How many lines of the data contain "CaseTopNorm"? Reply with the number alone.

(Collected data)
####
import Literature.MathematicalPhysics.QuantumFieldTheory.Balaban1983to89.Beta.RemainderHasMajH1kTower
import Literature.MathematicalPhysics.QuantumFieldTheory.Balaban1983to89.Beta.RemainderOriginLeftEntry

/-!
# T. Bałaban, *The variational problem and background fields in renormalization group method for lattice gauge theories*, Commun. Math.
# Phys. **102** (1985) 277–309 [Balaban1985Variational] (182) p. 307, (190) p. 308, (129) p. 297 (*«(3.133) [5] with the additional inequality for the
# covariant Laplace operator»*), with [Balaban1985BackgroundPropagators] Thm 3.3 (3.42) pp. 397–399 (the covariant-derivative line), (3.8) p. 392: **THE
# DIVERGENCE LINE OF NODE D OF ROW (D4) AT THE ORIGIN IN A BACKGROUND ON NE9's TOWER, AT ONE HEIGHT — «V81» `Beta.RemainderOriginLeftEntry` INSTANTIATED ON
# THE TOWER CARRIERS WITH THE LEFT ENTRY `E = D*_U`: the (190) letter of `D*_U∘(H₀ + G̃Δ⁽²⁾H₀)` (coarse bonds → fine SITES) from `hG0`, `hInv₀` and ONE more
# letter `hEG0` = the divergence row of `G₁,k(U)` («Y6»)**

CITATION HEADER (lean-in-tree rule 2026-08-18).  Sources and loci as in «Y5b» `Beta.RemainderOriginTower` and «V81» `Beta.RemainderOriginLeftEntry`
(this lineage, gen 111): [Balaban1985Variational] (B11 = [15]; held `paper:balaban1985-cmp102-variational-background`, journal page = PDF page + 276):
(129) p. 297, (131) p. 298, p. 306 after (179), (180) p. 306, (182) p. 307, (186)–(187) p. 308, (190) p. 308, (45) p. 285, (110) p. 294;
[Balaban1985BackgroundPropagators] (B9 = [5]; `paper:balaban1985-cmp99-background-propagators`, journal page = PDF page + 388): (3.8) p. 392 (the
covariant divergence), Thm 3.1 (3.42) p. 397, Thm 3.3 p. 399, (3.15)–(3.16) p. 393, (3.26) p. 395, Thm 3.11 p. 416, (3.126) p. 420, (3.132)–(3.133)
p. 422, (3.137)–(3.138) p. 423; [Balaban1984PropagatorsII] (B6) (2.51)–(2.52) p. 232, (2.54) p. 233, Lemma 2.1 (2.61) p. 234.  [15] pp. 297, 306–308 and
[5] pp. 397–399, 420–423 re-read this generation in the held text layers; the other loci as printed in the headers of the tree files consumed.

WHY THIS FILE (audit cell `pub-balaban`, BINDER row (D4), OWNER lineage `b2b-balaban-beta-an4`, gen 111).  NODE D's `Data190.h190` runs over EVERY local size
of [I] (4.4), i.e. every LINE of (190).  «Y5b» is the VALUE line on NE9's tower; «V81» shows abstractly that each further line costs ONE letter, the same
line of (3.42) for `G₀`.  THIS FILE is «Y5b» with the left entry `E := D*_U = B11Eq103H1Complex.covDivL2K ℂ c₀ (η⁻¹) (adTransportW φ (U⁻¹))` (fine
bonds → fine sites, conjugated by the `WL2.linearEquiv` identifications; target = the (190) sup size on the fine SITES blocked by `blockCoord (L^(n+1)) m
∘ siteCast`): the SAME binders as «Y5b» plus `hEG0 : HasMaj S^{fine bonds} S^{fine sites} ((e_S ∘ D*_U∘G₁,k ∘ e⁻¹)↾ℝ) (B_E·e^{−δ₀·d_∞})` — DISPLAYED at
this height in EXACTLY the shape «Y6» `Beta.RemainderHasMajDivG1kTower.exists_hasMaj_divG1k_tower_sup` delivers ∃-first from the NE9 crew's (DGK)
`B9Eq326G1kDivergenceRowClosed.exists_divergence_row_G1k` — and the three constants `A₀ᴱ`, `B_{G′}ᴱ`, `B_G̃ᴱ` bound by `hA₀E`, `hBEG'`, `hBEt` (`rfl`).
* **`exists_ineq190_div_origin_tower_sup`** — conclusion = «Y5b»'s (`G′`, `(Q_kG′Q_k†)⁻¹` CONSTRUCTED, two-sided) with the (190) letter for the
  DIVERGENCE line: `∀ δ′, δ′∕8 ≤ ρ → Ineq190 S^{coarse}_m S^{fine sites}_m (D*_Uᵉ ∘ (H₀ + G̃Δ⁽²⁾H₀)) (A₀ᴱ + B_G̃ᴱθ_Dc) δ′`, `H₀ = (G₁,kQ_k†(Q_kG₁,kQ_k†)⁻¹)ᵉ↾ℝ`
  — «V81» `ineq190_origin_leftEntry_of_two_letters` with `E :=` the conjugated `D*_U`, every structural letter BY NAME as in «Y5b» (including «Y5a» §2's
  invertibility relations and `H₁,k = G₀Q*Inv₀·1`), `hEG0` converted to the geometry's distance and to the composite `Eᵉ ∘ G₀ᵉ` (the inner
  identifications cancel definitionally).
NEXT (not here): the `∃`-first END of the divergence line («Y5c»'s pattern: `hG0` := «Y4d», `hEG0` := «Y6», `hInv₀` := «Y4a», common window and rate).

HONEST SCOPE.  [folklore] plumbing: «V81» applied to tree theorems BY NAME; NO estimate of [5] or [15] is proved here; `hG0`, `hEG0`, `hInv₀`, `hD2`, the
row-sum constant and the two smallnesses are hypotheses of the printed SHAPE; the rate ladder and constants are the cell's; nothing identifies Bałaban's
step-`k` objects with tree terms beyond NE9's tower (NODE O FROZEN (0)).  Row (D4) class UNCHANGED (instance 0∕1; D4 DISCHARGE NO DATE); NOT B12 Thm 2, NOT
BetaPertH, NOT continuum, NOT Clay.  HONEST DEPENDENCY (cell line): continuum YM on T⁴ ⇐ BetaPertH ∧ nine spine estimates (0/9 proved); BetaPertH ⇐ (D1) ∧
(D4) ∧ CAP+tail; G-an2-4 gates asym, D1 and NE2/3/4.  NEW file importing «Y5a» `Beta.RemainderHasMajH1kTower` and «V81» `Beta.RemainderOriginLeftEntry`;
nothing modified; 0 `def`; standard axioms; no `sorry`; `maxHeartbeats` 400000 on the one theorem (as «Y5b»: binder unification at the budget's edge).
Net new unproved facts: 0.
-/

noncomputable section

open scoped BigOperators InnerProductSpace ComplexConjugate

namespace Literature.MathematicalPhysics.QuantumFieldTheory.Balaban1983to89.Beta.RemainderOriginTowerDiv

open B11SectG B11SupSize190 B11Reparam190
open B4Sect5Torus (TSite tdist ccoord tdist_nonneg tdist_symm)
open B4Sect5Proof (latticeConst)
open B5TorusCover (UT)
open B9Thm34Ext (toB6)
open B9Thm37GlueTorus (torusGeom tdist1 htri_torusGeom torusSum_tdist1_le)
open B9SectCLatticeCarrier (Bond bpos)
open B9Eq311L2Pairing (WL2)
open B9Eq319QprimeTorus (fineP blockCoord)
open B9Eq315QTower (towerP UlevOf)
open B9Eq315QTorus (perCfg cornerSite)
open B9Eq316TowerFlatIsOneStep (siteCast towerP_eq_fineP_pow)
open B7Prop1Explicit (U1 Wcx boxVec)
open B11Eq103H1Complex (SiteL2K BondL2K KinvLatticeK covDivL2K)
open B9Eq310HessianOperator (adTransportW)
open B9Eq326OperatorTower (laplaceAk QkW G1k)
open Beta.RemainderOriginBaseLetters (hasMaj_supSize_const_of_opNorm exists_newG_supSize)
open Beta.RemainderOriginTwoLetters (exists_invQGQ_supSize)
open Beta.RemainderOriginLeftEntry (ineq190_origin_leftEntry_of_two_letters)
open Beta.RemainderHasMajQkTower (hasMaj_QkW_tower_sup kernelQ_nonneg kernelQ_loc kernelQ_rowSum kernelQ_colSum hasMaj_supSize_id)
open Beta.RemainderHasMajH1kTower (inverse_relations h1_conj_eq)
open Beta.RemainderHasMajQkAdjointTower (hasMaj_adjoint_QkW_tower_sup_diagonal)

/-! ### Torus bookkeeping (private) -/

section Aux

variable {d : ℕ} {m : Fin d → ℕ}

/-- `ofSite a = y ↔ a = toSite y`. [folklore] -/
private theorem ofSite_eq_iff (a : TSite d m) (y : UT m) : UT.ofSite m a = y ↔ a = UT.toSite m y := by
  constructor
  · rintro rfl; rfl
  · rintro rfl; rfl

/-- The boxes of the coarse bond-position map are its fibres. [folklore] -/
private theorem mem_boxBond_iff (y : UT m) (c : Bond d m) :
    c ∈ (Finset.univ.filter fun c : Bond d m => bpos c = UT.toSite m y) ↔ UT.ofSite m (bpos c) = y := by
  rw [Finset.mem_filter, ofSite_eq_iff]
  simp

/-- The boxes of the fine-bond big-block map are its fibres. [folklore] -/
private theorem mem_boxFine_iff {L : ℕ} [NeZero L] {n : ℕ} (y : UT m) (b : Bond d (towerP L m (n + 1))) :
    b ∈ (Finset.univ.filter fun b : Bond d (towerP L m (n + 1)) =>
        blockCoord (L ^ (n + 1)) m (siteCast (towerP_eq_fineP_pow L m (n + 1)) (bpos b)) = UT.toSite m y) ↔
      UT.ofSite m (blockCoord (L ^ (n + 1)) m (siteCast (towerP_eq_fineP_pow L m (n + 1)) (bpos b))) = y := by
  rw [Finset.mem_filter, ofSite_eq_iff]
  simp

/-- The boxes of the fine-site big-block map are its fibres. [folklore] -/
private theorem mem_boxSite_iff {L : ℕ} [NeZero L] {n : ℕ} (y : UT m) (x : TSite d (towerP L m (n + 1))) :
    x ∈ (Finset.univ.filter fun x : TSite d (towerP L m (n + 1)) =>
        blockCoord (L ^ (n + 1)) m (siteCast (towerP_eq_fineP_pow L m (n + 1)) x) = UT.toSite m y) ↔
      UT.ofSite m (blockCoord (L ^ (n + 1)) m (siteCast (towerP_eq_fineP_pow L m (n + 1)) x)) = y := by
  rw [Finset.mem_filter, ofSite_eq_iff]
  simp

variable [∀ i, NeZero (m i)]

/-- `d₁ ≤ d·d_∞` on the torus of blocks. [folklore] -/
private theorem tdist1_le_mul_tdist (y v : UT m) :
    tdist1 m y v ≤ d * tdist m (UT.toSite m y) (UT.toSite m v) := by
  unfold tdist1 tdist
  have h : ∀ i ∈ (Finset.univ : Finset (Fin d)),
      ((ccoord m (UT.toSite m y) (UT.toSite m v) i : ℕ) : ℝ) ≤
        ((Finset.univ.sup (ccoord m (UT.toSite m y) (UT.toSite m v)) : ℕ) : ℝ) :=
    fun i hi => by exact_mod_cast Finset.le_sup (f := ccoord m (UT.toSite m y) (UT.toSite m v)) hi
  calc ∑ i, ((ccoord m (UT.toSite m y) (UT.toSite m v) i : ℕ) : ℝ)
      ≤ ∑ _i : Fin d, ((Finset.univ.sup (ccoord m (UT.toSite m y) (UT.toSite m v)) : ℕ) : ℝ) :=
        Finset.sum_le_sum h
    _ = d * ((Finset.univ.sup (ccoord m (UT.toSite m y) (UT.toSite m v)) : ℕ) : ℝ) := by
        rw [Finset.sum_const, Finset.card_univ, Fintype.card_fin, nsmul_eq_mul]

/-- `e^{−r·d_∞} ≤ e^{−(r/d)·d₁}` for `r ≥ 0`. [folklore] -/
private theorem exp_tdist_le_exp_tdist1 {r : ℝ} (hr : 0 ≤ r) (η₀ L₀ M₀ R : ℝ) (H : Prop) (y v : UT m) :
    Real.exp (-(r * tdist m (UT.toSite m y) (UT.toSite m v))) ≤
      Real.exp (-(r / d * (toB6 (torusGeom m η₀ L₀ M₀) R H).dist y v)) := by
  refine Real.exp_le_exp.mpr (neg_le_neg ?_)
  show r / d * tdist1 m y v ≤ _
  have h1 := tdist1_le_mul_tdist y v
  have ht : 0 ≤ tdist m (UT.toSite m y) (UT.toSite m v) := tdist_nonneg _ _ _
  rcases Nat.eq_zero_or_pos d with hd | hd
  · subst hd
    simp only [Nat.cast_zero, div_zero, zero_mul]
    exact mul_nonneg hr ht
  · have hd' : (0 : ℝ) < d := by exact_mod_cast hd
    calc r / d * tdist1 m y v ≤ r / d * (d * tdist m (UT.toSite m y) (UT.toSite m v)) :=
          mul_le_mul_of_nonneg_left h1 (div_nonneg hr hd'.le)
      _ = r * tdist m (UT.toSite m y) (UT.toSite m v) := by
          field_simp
####
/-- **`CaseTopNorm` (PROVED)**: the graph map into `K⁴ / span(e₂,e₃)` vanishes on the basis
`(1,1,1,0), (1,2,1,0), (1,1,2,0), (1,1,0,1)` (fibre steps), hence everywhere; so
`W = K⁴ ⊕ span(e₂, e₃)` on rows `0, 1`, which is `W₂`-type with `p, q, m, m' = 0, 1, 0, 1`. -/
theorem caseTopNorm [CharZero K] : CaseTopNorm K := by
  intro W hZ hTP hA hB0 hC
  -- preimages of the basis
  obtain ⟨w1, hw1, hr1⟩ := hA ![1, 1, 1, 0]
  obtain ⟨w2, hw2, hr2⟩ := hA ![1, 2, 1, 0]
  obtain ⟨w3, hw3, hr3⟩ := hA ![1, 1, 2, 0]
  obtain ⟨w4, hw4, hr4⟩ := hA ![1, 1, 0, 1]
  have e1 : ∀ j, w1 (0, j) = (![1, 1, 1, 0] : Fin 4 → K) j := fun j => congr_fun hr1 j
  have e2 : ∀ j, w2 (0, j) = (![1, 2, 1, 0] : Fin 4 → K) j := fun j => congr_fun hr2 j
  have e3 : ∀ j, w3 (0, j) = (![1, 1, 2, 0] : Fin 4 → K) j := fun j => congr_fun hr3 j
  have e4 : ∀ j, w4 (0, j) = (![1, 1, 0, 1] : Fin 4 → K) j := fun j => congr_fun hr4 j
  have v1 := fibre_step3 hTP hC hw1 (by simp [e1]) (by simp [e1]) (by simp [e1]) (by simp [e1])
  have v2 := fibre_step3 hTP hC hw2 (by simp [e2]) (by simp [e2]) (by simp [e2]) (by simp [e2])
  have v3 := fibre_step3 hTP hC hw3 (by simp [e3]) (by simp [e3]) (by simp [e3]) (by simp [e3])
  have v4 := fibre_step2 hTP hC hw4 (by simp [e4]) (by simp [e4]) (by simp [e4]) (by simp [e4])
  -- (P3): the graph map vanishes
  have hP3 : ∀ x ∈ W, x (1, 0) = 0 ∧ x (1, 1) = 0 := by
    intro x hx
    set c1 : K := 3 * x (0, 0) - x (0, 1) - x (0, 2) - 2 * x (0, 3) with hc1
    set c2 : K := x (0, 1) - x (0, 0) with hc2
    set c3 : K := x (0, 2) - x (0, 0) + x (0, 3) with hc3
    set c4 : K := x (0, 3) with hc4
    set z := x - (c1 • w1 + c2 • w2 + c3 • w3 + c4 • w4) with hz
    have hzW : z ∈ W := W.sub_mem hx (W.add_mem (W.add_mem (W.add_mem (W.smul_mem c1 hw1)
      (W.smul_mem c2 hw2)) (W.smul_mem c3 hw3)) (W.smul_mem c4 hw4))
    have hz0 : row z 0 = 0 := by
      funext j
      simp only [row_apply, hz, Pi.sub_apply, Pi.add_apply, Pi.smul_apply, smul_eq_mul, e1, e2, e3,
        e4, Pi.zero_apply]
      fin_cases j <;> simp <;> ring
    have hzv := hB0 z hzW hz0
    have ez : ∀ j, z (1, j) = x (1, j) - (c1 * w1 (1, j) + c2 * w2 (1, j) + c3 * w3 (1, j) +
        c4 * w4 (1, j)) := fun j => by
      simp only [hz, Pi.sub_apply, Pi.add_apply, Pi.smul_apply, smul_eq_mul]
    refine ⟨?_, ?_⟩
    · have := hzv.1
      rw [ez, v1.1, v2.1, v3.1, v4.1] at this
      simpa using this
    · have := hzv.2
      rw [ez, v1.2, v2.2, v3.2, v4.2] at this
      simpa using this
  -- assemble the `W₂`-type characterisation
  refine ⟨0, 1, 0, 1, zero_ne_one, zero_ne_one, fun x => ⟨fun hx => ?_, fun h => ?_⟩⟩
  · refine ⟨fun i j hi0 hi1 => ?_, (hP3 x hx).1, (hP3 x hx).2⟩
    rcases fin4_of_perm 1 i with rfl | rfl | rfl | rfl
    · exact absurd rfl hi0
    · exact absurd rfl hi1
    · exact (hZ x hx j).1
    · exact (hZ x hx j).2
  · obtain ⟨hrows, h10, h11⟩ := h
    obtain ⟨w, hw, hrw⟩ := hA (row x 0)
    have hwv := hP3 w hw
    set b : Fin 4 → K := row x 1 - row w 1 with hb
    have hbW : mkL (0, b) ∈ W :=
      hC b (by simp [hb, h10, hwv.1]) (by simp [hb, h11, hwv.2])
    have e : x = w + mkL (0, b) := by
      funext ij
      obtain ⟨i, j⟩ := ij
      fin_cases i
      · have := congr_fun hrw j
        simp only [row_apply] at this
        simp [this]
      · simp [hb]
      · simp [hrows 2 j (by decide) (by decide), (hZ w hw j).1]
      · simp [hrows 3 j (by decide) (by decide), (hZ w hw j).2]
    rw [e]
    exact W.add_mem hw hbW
####
(WRITTEN RESPONSE) 2